To start the MGS and MDT server, run:

modprobe lnet

To start MGS and MDT, run:

$ mkfs.lustre --fsname lustre --mdt --mgs /dev/sda
$ mkdir -p /mnt/test/mdt
$ mount -t lustre /dev/sda /mnt/test/mdt	
$ mount -t lustre mgs@o2ib0:/lustre /mnt/mdt

To start the OSS, run:

$ mkfs.lustre --fsname lustre --ost --mgsnode=mds@o2ib0 /dev/sda
$ mkdir -p /mnt/test/mdt
$ mount -t lustre /dev/sda /mnt/test/ost	
$ mount -t lustre mgs@o2ib0:/lustre /mnt/ost

7.3.3 Start clients

For the TCP client, run:

mount -t lustre
192.168.10.101@o2ib0,192.168.10.102@o2ib1:/mds/client /mnt/lustre
 


7.4 Multi-Rail Configurations with LNET

To aggregate bandwidth across both rails of a dual-rail IB cluster (o2iblnd)[1] using LNET, consider these points:

As an example, consider a two-rail IB cluster running the OFA stack (OFED) with these IPoIB address assignments.

		ib0						ib1
Servers		192.168.0.*						192.168.1.*
Clients		192.168.[2-127].*						192.168.[128-253].*

You could create these configurations:

ip2nets="o2ib0(ib0),				o2ib1(ib1)	192.168.[0-1].*									#all servers;\
				o2ib0(ib0)			192.168.[2-253].[0-252/2]	#even clients;\
				o2ib1(ib1)			192.168.[2-253].[1-253/2]	#odd clients"

This configuration gives every server two NIDs, one on each network, and statically load-balances clients between the rails.

ip2nets="	o2ib0(ib0)						192.168.[0-1].[0-252/2]							#even servers;\
	o2ib1(ib1)						192.168.[0-1].[1-253/2]							#odd servers;\
	o2ib0(ib0),o2ib1(ib1)						192.168.[2-253].*							#clients"

This configuration gives every server a single NID on one rail or the other.

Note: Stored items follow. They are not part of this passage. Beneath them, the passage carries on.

/-- Membership: `x ∈ regSet μ f` iff some open neighbourhood of `x` carries a continuous version of `f`. [cite: Balaban1987RG1, (0.13) p.254 (bookkeeping)] -/
theorem mem_regSet_iff {x : α} : x ∈ regSet μ f ↔ ∃ U : Set α, IsOpen U ∧ x ∈ U ∧ HasContVersionOn μ f U := by
  constructor
  · rintro ⟨U, ⟨hU, h⟩, hx⟩
    exact ⟨U, hU, hx, h⟩
  · rintro ⟨U, hU, hx, h⟩
    exact ⟨U, ⟨hU, h⟩, hx⟩

/-- The maximal regular set depends only on the a.e.-class. [cite: Balaban1987RG1, (0.13) p.254 (bookkeeping)] -/
theorem regSet_congr_ae {f₁ f₂ : α → ℝ} (h : f₁ =ᵐ[μ] f₂) : regSet μ f₁ = regSet μ f₂ := by
  have key : ∀ {g₁ g₂ : α → ℝ}, g₁ =ᵐ[μ] g₂ → regSet μ g₁ ⊆ regSet μ g₂ := by
    intro g₁ g₂ hg x hx
    obtain ⟨U, hU, hxU, hV⟩ := mem_regSet_iff.1 hx
    exact mem_regSet_iff.2 ⟨U, hU, hxU, (hasContVersionOn_congr_ae (ae_restrict_of_ae hg)).1 hV⟩
  exact Subset.antisymm (key h) (key h.symm)

/-- An everywhere-continuous version makes the maximal regular set everything. [cite: Balaban1987RG1, (0.13) p.254 (bookkeeping)] -/
theorem regSet_eq_univ_of_hasContVersion (h : HasContVersion μ f) : regSet μ f = univ :=
  eq_univ_of_univ_subset (subset_regSet isOpen_univ (h.on univ))

/-- **COUNTABLE GLUING**: for an open-positive measure, if `f` has a continuous version on each of countably many OPEN sets `U n`, it has one on their union —
the local versions agree on the open overlaps (determinacy, `Measure.eqOn_open_of_ae_eq`), so the first-index gluing is continuous and a.e. equal to `f` on the
union. [cite: Balaban1987RG1, (0.13) p.254 (bookkeeping)] -/
theorem hasContVersionOn_iUnion_nat [OpensMeasurableSpace α] [μ.IsOpenPosMeasure] (U : ℕ → Set α) (hU : ∀ n, IsOpen (U n))
    (h : ∀ n, HasContVersionOn μ f (U n)) : HasContVersionOn μ f (⋃ n, U n) := by
  classical
  choose g hg hae using h
  -- pairwise agreement on overlaps
  have hagree : ∀ m n, EqOn (g m) (g n) (U m ∩ U n) := by
    intro m n
    have hm : ContinuousOn (g m) (U m ∩ U n) := (hg m).mono inter_subset_left
    have hn : ContinuousOn (g n) (U m ∩ U n) := (hg n).mono inter_subset_right
    have haem : g m =ᵐ[μ.restrict (U m ∩ U n)] f := ae_restrict_of_ae_restrict_of_subset inter_subset_left (hae m)
    have haen : g n =ᵐ[μ.restrict (U m ∩ U n)] f := ae_restrict_of_ae_restrict_of_subset inter_subset_right (hae n)
    exact Measure.eqOn_open_of_ae_eq (haem.trans haen.symm) ((hU m).inter (hU n)) hm hn
  -- the glued function: first index containing the point
  let G : α → ℝ := fun x => if hx : ∃ n, x ∈ U n then g (Nat.find hx) x else f x
  have hG : ∀ n, EqOn G (g n) (U n) := by
    intro n x hx
    have hex : ∃ m, x ∈ U m := ⟨n, hx⟩
    show (if hx : ∃ n, x ∈ U n then g (Nat.find hx) x else f x) = g n x
    rw [dif_pos hex]
    exact hagree _ _ ⟨Nat.find_spec hex, hx⟩
  refine ⟨G, ?_, ?_⟩
  · -- continuity on the union: locally `G = g n` on the open `U n`
    intro x hx
    obtain ⟨n, hxn⟩ := mem_iUnion.1 hx
    have hcont : ContinuousAt (g n) x := (hg n).continuousAt ((hU n).mem_nhds hxn)
    have heq : g n =ᶠ[𝓝 x] G := (Filter.eventuallyEq_of_mem ((hU n).mem_nhds hxn) (hG n)).symm
    exact (hcont.congr heq).continuousWithinAt
  · -- a.e. on the union, set by set
    rw [Filter.EventuallyEq, ae_restrict_iUnion_iff]
    intro n
    filter_upwards [hae n, self_mem_ae_restrict (hU n).measurableSet] with x hx hxn
    rw [hG n hxn, hx]

/-- **`f` HAS A VERSION CONTINUOUS ON ITS MAXIMAL REGULAR SET** (second-countable `α`, open-positive `μ`): a countable subfamily of the defining open family has
the same union (`TopologicalSpace.isOpen_sUnion_countable`), and the countable gluing applies. [cite: Balaban1987RG1, (0.13) p.254 (bookkeeping)] -/
theorem hasContVersionOn_regSet [SecondCountableTopology α] [OpensMeasurableSpace α] [μ.IsOpenPosMeasure] : HasContVersionOn μ f (regSet μ f) := by
  obtain ⟨T, hTc, hTS, hTU⟩ :=
    TopologicalSpace.isOpen_sUnion_countable {U : Set α | IsOpen U ∧ HasContVersionOn μ f U} fun U hU => hU.1
  have hreg : regSet μ f = ⋃₀ T := by rw [regSet, hTU]
  rcases T.eq_empty_or_nonempty with hT | hT
  · rw [hreg, hT, sUnion_empty]
    exact ⟨f, continuousOn_empty f, ae_eq_refl f⟩
  · obtain ⟨U, hUT⟩ := hTc.exists_eq_range hT
    have hU : ∀ n, U n ∈ {U : Set α | IsOpen U ∧ HasContVersionOn μ f U} := fun n => hTS (hUT ▸ mem_range_self n)
    rw [hreg, hUT, sUnion_range]
    exact hasContVersionOn_iUnion_nat U (fun n => (hU n).1) fun n => (hU n).2

/-- For an open-positive measure on a second-countable space: `regSet μ f = univ` iff `f` has an everywhere-continuous version.
[cite: Balaban1987RG1, (0.13) p.254 (bookkeeping)] -/
theorem regSet_eq_univ_iff [SecondCountableTopology α] [OpensMeasurableSpace α] [μ.IsOpenPosMeasure] : regSet μ f = univ ↔ HasContVersion μ f := by
  refine ⟨fun h => ?_, regSet_eq_univ_of_hasContVersion⟩
  have h' : HasContVersionOn μ f univ := h ▸ hasContVersionOn_regSet
  exact hasContVersionOn_univ_iff.1 h'

variable (μ f) in
/-- **THE CANONICAL VERSION** of `f`: FILE 2's on-domain version AT THE MAXIMAL REGULAR SET — continuous on `regSet μ f` (when `f` has a version there, which
for second-countable `α` and open-positive `μ` is ALWAYS), `f` verbatim off it.  No domain, no numerics enter. [cite: Balaban1987RG1, (0.13) p.254 and p.259 (bookkeeping)] -/
def canonVersion : α → ℝ := contVersionOn μ f (regSet μ f)

/-- **ALWAYS A VERSION** — no hypothesis whatsoever (FILE 2 `contVersionOn_ae_eq`). [cite: Balaban1987RG1, (0.13) p.254 (bookkeeping)] -/
theorem canonVersion_ae_eq : canonVersion μ f =ᵐ[μ] f := contVersionOn_ae_eq

/-- Off the maximal regular set the canonical version IS `f`. [cite: Balaban1987RG1, (0.13) p.254 (bookkeeping)] -/
theorem canonVersion_eq_of_not_mem {x : α} (hx : x ∉ regSet μ f) : canonVersion μ f x = f x := contVersionOn_eq_of_not_mem hx

/-- Integrability passes to the canonical version. [cite: Balaban1987RG1, (0.13) p.254 (bookkeeping)] -/
theorem integrable_canonVersion (hf : Integrable f μ) : Integrable (canonVersion μ f) μ := integrable_contVersionOn hf

/-- **CONTINUOUS ON THE MAXIMAL REGULAR SET** (second-countable `α`, open-positive `μ`). [cite: Balaban1987RG1, (0.13) p.254 and p.259 (bookkeeping)] -/
theorem continuousOn_canonVersion [SecondCountableTopology α] [OpensMeasurableSpace α] [μ.IsOpenPosMeasure] : ContinuousOn (canonVersion μ f) (regSet μ f) :=
  continuousOn_contVersionOn hasContVersionOn_regSet

/-- **POINTWISE DETERMINACY WHEREVER IT IS POSSIBLE**: on EVERY open set `U` on which SOME a.e.-representative `g` of `f` is continuous, the canonical version
EQUALS `g` at every point of `U` (so `U ⊆ regSet` and the value read there is independent of every choice). [cite: Balaban1987RG1, (0.13) p.254 and (0.19) p.255 (bookkeeping)] -/
theorem canonVersion_eqOn_of_continuousOn [SecondCountableTopology α] [OpensMeasurableSpace α] [μ.IsOpenPosMeasure] {U : Set α} (hU : IsOpen U)
    {g : α → ℝ} (hg : ContinuousOn g U) (hae : g =ᵐ[μ.restrict U] f) : EqOn (canonVersion μ f) g U := by
  have hsub : U ⊆ regSet μ f := subset_regSet hU ⟨g, hg, hae⟩
  have hc : ContinuousOn (canonVersion μ f) U := continuousOn_canonVersion.mono hsub
  have hae' : canonVersion μ f =ᵐ[μ.restrict U] f := ae_restrict_of_ae canonVersion_ae_eq
  exact Measure.eqOn_open_of_ae_eq (hae'.trans hae.symm) hU hc hg

/-- **VERSION-INDEPENDENCE ON THE MAXIMAL REGULAR SET**: a.e.-equal functions have the same maximal regular set and the SAME canonical version at every point of
it. [cite: Balaban1987RG1, (0.13) p.254 (bookkeeping)] -/
theorem canonVersion_eqOn_congr_ae [SecondCountableTopology α] [OpensMeasurableSpace α] [μ.IsOpenPosMeasure] {f₁ f₂ : α → ℝ} (h : f₁ =ᵐ[μ] f₂) :
    EqOn (canonVersion μ f₁) (canonVersion μ f₂) (regSet μ f₁) := by
  have hreg : regSet μ f₂ = regSet μ f₁ := regSet_congr_ae h.symm
  have hc₂ : ContinuousOn (canonVersion μ f₂) (regSet μ f₁) := hreg ▸ continuousOn_canonVersion
  have hae₂ : canonVersion μ f₂ =ᵐ[μ.restrict (regSet μ f₁)] f₁ := ae_restrict_of_ae (canonVersion_ae_eq.trans h.symm)
  exact canonVersion_eqOn_of_continuousOn isOpen_regSet hc₂ hae₂

/-- It refines def-T's everywhere version: under `HasContVersion μ f` the canonical version IS `contVersion μ f` (both continuous everywhere and a.e. equal to `f`).
[cite: Balaban1987RG1, (0.13) p.254 (bookkeeping)] -/
theorem canonVersion_eq_contVersion [SecondCountableTopology α] [OpensMeasurableSpace α] [μ.IsOpenPosMeasure] (h : HasContVersion μ f) :
    canonVersion μ f = contVersion μ f := by
  have h1 : EqOn (canonVersion μ f) (contVersion μ f) univ :=
    canonVersion_eqOn_of_continuousOn isOpen_univ (contVersion_spec h).1.continuousOn (by rw [Measure.restrict_univ]; exact contVersion_ae_eq h)
  funext x
  exact h1 (mem_univ x)

/-- It refines FILE 2's on-domain version: on an OPEN `s` carrying a continuous version, the canonical version and `contVersionOn μ f s` agree at every point of `s`.
[cite: Balaban1987RG1, (0.13) p.254 and p.259 (bookkeeping)] -/
theorem canonVersion_eqOn_contVersionOn [SecondCountableTopology α] [OpensMeasurableSpace α] [μ.IsOpenPosMeasure] {s : Set α} (hs : IsOpen s)
    (h : HasContVersionOn μ f s) : EqOn (canonVersion μ f) (contVersionOn μ f s) s :=
  canonVersion_eqOn_of_continuousOn hs (continuousOn_contVersionOn h) contVersionOn_ae_eq_restrict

Clients have a NID on both rails.

ip2nets=”	o2ib0(ib0),o2ib2(ib1)						192.168.[0-1].[0-252/2]							#even servers;\
	o2ib1(ib0),o2ib3(ib1)						192.168.[0-1].[1-253/2]							#odd servers;\
	o2ib0(ib0),o2ib3(ib1)						192.168.[2-253].[0-252/2)	#even clients;\
	o2ib1(ib0),o2ib2(ib1)						192.168.[2-253].[1-253/2)	#odd clients"

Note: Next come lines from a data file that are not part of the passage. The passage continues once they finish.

import Literature.AlgebraicGeometry.Motives.RigidTuplesProofs
import Literature.AlgebraicGeometry.Motives.ConjugateTupleVarietyDimension
import Mathlib.LinearAlgebra.Matrix.ToLin
import Mathlib.LinearAlgebra.Matrix.NonsingularInverse
import Mathlib.Tactic.Group
import HarnessLib

/-!
# Linearly rigid ⟹ index of rigidity `2`; `DettweilerReiter2000_lemma_4_7` discharged

Topic `Literature/AlgebraicGeometry/Motives`.  The remaining direction of Katz's rigidity criterion
for tuples ([DettweilerReiter2000, Lemma 4.7] = [Katz1996, Thm. 1.1.2]; [StrambachVolklein1999]
in all characteristics; [Haraoka2020, Thm. 7.8, third part]): an irreducible LINEARLY RIGID tuple
`T` in `GL_n(K)`, `K` algebraically closed, with `T_∞ = 1` has `rig(T) ≥ 2` — hence `= 2` by
`RigidTuple.rigidityIndex_le_two`, and the named fact `DettweilerReiter2000_lemma_4_7` of
`RigidTuples.lean` HOLDS (`DettweilerReiter2000_lemma_4_7_holds`).

Proof: choose a basis of `V`; linear rigidity of `ρ` becomes the matrix statement that every
tuple `(Cᵢ)` in `GL_n(K)` with `∏ᵢ Cᵢ Tᵢ Cᵢ⁻¹ = 1` is `(D₀ Wᵢ)` with `Wᵢ ∈ C(Tᵢ)`
(`matrixRigid_of_isLinearlyRigid`: apply `IsLinearlyRigid` to `ρ' : fᵢ ↦ cᵢ ρ(fᵢ) cᵢ⁻¹`); the
dimension count `RigidTuple.dim_count` of `ConjugateTupleVarietyDimension.lean` then reads
`r n² + 1 ≤ 2 n² + Σᵢ dim C(Tᵢ)`, i.e. `rig(T) ≥ 1` (`rigidityIndex_pos_of_isLinearlyRigid`), and the
index is even (`RigidTuple.even_rigidityIndex`, [Haraoka2020, Prop. 7.7]).

## References
* [StrambachVolklein1999] K. Strambach, H. Völklein, *On linearly rigid tuples*, J. reine angew.
  Math. 510 (1999) 57–62; [Haraoka2020] Thm. 7.8; [Katz1996] Thm. 1.1.2; [DettweilerReiter2000]
  Lemma 4.7.
-/

noncomputable section

namespace Literature.AlgebraicGeometry.Motives

namespace RigidTuple

open MiddleConvolution Module Matrix

universe u v

variable {K : Type u} [Field K] {V : Type v} [AddCommGroup V] [Module K V] {r : ℕ}

/-! ### Transport to matrices -/

section Transport

variable {n : ℕ} (b : Basis (Fin n) K V)

/-- Centralisers correspond under the algebra isomorphism `End V ≃ M_n(K)` of a basis, so
`dim C(T_i)` may be computed on matrices. [folklore] -/
theorem finrank_centralizer_toMatrixAlgEquiv (A : Module.End K V) :
    finrank K (Subalgebra.centralizer K
      ({LinearMap.toMatrixAlgEquiv b A} : Set (Matrix (Fin n) (Fin n) K))) = centralizerDim A := by
  unfold centralizerDim
  set e := LinearMap.toMatrixAlgEquiv b with he
  have hmap : (Subalgebra.centralizer K ({A} : Set (Module.End K V))).map e.toAlgHom =
      Subalgebra.centralizer K ({e A} : Set (Matrix (Fin n) (Fin n) K)) := by
    ext M
    rw [Subalgebra.mem_map, Subalgebra.mem_centralizer_iff]
    constructor
    · rintro ⟨B, hB, rfl⟩
      rw [Subalgebra.mem_centralizer_iff] at hB
      intro g hg
      rw [Set.mem_singleton_iff] at hg
      rw [hg]
      change e A * e B = e B * e A
      rw [← map_mul, ← map_mul, hB A rfl]
    · intro hM
      refine ⟨e.symm M, ?_, e.apply_symm_apply M⟩
      rw [Subalgebra.mem_centralizer_iff]
      intro g hg
      rw [Set.mem_singleton_iff] at hg
      subst hg
      apply e.injective
      rw [map_mul, map_mul, e.apply_symm_apply]
      exact hM (e g) rfl
  rw [← hmap, ← Subalgebra.finrank_toSubmodule, ← Subalgebra.finrank_toSubmodule,
    Subalgebra.map_toSubmodule]
  exact (LinearEquiv.finrank_eq (Submodule.equivMapOfInjective _ e.injective _)).symm

end Transport

/-! ### Linear rigidity in matrix form -/

/-- For an invertible matrix, `adj C = det C • C⁻¹`, so `C T adj C = det C • (C T C⁻¹)`.
[folklore] -/
theorem mul_mul_adjugate_eq_smul {n : ℕ} (C T : Matrix (Fin n) (Fin n) K)
    (hC : C.det ≠ 0) :
    C * T * C.adjugate = C.det • (C * T * C⁻¹) := by
  rw [Matrix.inv_def, Ring.inverse_eq_inv', Matrix.mul_smul, smul_smul, mul_inv_cancel₀ hC,
    one_smul]

/-- **Linear rigidity of `ρ` in matrix form**: in a basis, with `T_i` the matrix of `ρ(f_i)`, every
tuple `(C_i)` in `GL_n(K)` with `∏ᵢ C_i T_i C_i⁻¹ = 1` is `(D₀ W_i)` with `W_i ∈ C(T_i)` (apply
`IsLinearlyRigid` to `ρ' : f_i ↦ c_i ρ(f_i) c_i⁻¹`, `c_i ↔ C_i`; if `X ρ = ρ' X` then `D₀ ↔ X`,
`W_i ↔ X⁻¹ c_i`). [cite: DettweilerReiter2000, Definition 4.6] -/
theorem matrixRigid_of_isLinearlyRigid {n : ℕ} (b : Basis (Fin n) K V)
    (ρ : Representation K (FreeGroup (Fin r)) V) (h1 : ρ (prodGenerators r) = 1)
    (hrig : IsLinearlyRigid ρ) (C : Fin r → Matrix (Fin n) (Fin n) K) (hC : ∀ i, (C i).det ≠ 0)
    (hprod : (List.ofFn fun i => C i * LinearMap.toMatrixAlgEquiv b (ρ (FreeGroup.of i)) *
      (C i).adjugate).prod = (∏ i, (C i).det) • (1 : Matrix (Fin n) (Fin n) K)) :
    ∃ (D₀ : Matrix (Fin n) (Fin n) K) (W : ∀ i, Subalgebra.centralizer K
      ({LinearMap.toMatrixAlgEquiv b (ρ (FreeGroup.of i))} : Set (Matrix (Fin n) (Fin n) K))),
      ∀ i, C i = D₀ * (W i : Matrix (Fin n) (Fin n) K) := by
  set e := LinearMap.toMatrixAlgEquiv b with he
  set T : Fin r → Matrix (Fin n) (Fin n) K := fun i => e (ρ (FreeGroup.of i)) with hT
  -- `∏ᵢ Cᵢ Tᵢ Cᵢ⁻¹ = 1`
  have hprod' : (List.ofFn fun i => C i * T i * (C i)⁻¹).prod = 1 := by
    have h := hprod
    simp_rw [mul_mul_adjugate_eq_smul (C _) _ (hC _)] at h
    rw [List.ofFn_eq_map, list_prod_map_smul, ← List.ofFn_eq_map, ← List.ofFn_eq_map,
      List.prod_ofFn] at h
    exact smul_right_injective (Matrix (Fin n) (Fin n) K)
      (Finset.prod_ne_zero_iff.2 fun i _ => hC i) h
  -- the units `cᵢ ↔ Cᵢ` of `End V` and the conjugated representation `ρ'`
  have hcu : ∀ i, IsUnit (e.symm (C i)) := fun i =>
    ((Matrix.isUnit_iff_isUnit_det _).2 (isUnit_iff_ne_zero.2 (hC i))).map e.symm
  set c : Fin r → (Module.End K V)ˣ := fun i => (hcu i).unit with hc
  have hce : ∀ i, e (c i : Module.End K V) = C i := fun i => by
    rw [hc, IsUnit.unit_spec, e.apply_symm_apply]
  set g : Fin r → (Module.End K V)ˣ := fun i => c i * ρ.asGroupHom (FreeGroup.of i) * (c i)⁻¹
    with hg
  set ρ' : Representation K (FreeGroup (Fin r)) V :=
    (Units.coeHom (Module.End K V)).comp (FreeGroup.lift g) with hρ'
  have hρ'of : ∀ i,
      ρ' (FreeGroup.of i) = (c i : Module.End K V) * ρ (FreeGroup.of i) * ↑(c i)⁻¹ := by
    intro i
    simp [hρ', hg, Representation.asGroupHom_apply]
  have hconj : ∀ i, IsConj (ρ (FreeGroup.of i)) (ρ' (FreeGroup.of i)) := fun i =>
    ⟨c i, by rw [SemiconjBy, hρ'of, Units.inv_mul_cancel_right]⟩
  -- `ρ'(T_∞) = 1`, computed in matrices
  have hinv : ∀ i, e (↑(c i)⁻¹ : Module.End K V) = (C i)⁻¹ := fun i =>
    (Matrix.inv_eq_left_inv (by rw [← hce i, ← map_mul, Units.inv_mul, map_one])).symm
  have hρ'T : ρ' (prodGenerators r) = 1 := by
    apply e.injective
    rw [map_one, prodGenerators, map_list_prod, map_list_prod, List.map_ofFn, List.map_ofFn,
      ← hprod']
    congr 1
    refine List.ofFn_inj.2 (funext fun i => ?_)
    simp only [Function.comp_apply, hρ'of, map_mul, hce, hinv]
    rfl
  -- rigidity
  obtain ⟨X, hX⟩ := hrig ρ' hconj (by rw [h1, hρ'T])
  -- units-level form of `X ρᵢ = ρ'ᵢ X`
  have hXu : ∀ i, X * ρ.asGroupHom (FreeGroup.of i) =
      c i * ρ.asGroupHom (FreeGroup.of i) * (c i)⁻¹ * X := by
    intro i
    refine Units.ext ?_
    simp only [Units.val_mul, Representation.asGroupHom_apply]
    have h := hX i
    rw [SemiconjBy, hρ'of] at h
    exact h
  have hkey : ∀ i, c i * ρ.asGroupHom (FreeGroup.of i) * (c i)⁻¹ =
      X * ρ.asGroupHom (FreeGroup.of i) * X⁻¹ := fun i => by
    rw [hXu]; group
  have hcomm : ∀ i, ρ.asGroupHom (FreeGroup.of i) * (X⁻¹ * c i) =
      X⁻¹ * c i * ρ.asGroupHom (FreeGroup.of i) := fun i => by
    symm
    calc X⁻¹ * c i * ρ.asGroupHom (FreeGroup.of i)
        = X⁻¹ * (c i * ρ.asGroupHom (FreeGroup.of i) * (c i)⁻¹) * c i := by group
      _ = X⁻¹ * (X * ρ.asGroupHom (FreeGroup.of i) * X⁻¹) * c i := by rw [hkey]
      _ = ρ.asGroupHom (FreeGroup.of i) * (X⁻¹ * c i) := by group
  refine ⟨e (X : Module.End K V), fun i => ⟨e (↑(X⁻¹ * c i) : Module.End K V), ?_⟩, fun i => ?_⟩
  · rw [Subalgebra.mem_centralizer_iff]
    intro g hg
    rw [Set.mem_singleton_iff] at hg
    rw [hg, ← map_mul, ← map_mul]
    congr 1
    have := congrArg (fun u : (Module.End K V)ˣ => (u : Module.End K V)) (hcomm i)
    simpa only [Units.val_mul, Representation.asGroupHom_apply] using this
  · change C i = e ↑X * e ↑(X⁻¹ * c i)
    rw [← map_mul, ← Units.val_mul, mul_inv_cancel_left, hce]

/-! ### The theorem -/

/-- **Linearly rigid ⟹ index of rigidity `> 0`** ([StrambachVolklein1999]; [Haraoka2020, Thm. 7.8,
third part]; Deligne–Simpson): for an irreducible linearly rigid tuple with `T_∞ = 1` over an
algebraically closed field, `rig(T) ≥ 1` — the dimension count `dim_count`
(`r n² + 1 ≤ n² + n² + Σᵢ dim C(Tᵢ)`) read through a basis of `V`.
[cite: StrambachVolklein1999, Theorem] -/
theorem rigidityIndex_pos_of_isLinearlyRigid [IsAlgClosed K] [FiniteDimensional K V]
    (ρ : Representation K (FreeGroup (Fin r)) V) (hirr : ρ.IsIrreducible)
    (h1 : ρ (prodGenerators r) = 1) (hrig : IsLinearlyRigid ρ) : 0 < rigidityIndex ρ := by
  classical
  haveI := hirr
  -- `V ≠ 0`
  have hnt : Nontrivial V := by
    rw [← Submodule.nontrivial_iff (R := K)]
    refine ⟨⟨⊥, ⊤, fun h => ?_⟩⟩
    exact (bot_ne_top : (⊥ : Subrepresentation ρ) ≠ ⊤)
      (Subrepresentation.toSubmodule_injective (by exact h))
  have hV : 0 < finrank K V := finrank_pos
  set n := finrank K V with hn
  let b : Basis (Fin n) K V := finBasis K V
  set e := LinearMap.toMatrixAlgEquiv b with he
  set T : Fin r → Matrix (Fin n) (Fin n) K := fun i => e (ρ (FreeGroup.of i)) with hT
  have hTprod : (List.ofFn T).prod = 1 := by
    have h2 : (List.ofFn fun i => ρ (FreeGroup.of i)).prod = ρ (prodGenerators r) := by
      rw [prodGenerators, map_list_prod, List.map_ofFn]
      rfl
    have h := map_list_prod e (List.ofFn fun i => ρ (FreeGroup.of i))
    rw [List.map_ofFn, h2, h1, map_one] at h
    exact h.symm
  have hdim := dim_count T (matrixRigid_of_isLinearlyRigid b ρ h1 hrig) hTprod ⟨0, hV⟩
  have hc : ∀ i, cdim T i = centralizerDim (ρ (FreeGroup.of i)) := fun i =>
    finrank_centralizer_toMatrixAlgEquiv b _
  simp only [hc] at hdim
  rw [rigidityIndex_eq_of_prodGenerators_eq_one ρ h1]
  have hdim' := (Nat.cast_le (α := ℤ)).2 hdim
  push_cast at hdim'
  rw [← hn]
  nlinarith [hdim']

/-- **[StrambachVolklein1999] / [Haraoka2020, Thm. 7.8]: linearly rigid ⟹ index of rigidity `= 2`**
(here `≥ 2`, the index being `≤ 2` for irreducible tuples and even).
[cite: StrambachVolklein1999, Theorem] -/
theorem two_le_rigidityIndex_of_isLinearlyRigid [IsAlgClosed K] [FiniteDimensional K V]
    (ρ : Representation K (FreeGroup (Fin r)) V) (hirr : ρ.IsIrreducible)
    (h1 : ρ (prodGenerators r) = 1) (hrig : IsLinearlyRigid ρ) : 2 ≤ rigidityIndex ρ := by
  have h := rigidityIndex_pos_of_isLinearlyRigid ρ hirr h1 hrig
  obtain ⟨k, hk⟩ := even_rigidityIndex ρ
  omega

end RigidTuple

/-- **Dettweiler–Reiter 2000, Lemma 4.7, discharged** (= [Katz1996, Thm. 1.1.2] with
[StrambachVolklein1999]): an irreducible tuple in `GL_n(K)`, `K` algebraically closed, with
`T_∞ = 1` is linearly rigid iff its index of rigidity is `2`.  "⟸" is
`RigidTuple.isLinearlyRigid_of_rigidityIndex_eq_two` (Scott's lemma); "⟹" is `RigidTuple.two_le_rigidityIndex_of_isLinearlyRigid` (the dimension count
of the variety of conjugate tuples, files `ConjugateTupleVariety*.lean`) with
`RigidTuple.rigidityIndex_le_two`. [cite: DettweilerReiter2000, Lemma 4.7] -/
theorem DettweilerReiter2000_lemma_4_7_holds : DettweilerReiter2000_lemma_4_7 :=
  DettweilerReiter2000_lemma_4_7_iff_pos.2 fun _ _ _ _ _ _ _ _ ρ hirr h1 hrig =>
    RigidTuple.rigidityIndex_pos_of_isLinearlyRigid ρ hirr h1 hrig

end Literature.AlgebraicGeometry.Motives

end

This configuration includes two additional proxy o2ib networks to work around Lustre's simplistic NID selection algorithm. It connects "even" clients to "even" servers with o2ib0 on rail0, and "odd" servers with o2ib3 on rail1. Similarly, it connects "odd" clients to "odd" servers with o2ib1 on rail0, and "even" servers with o2ib2 on rail1.

 


1 (Footnote) Multi-rail configurations are only supported by o2iblnd; other IB LNDs do not support multiple interfaces.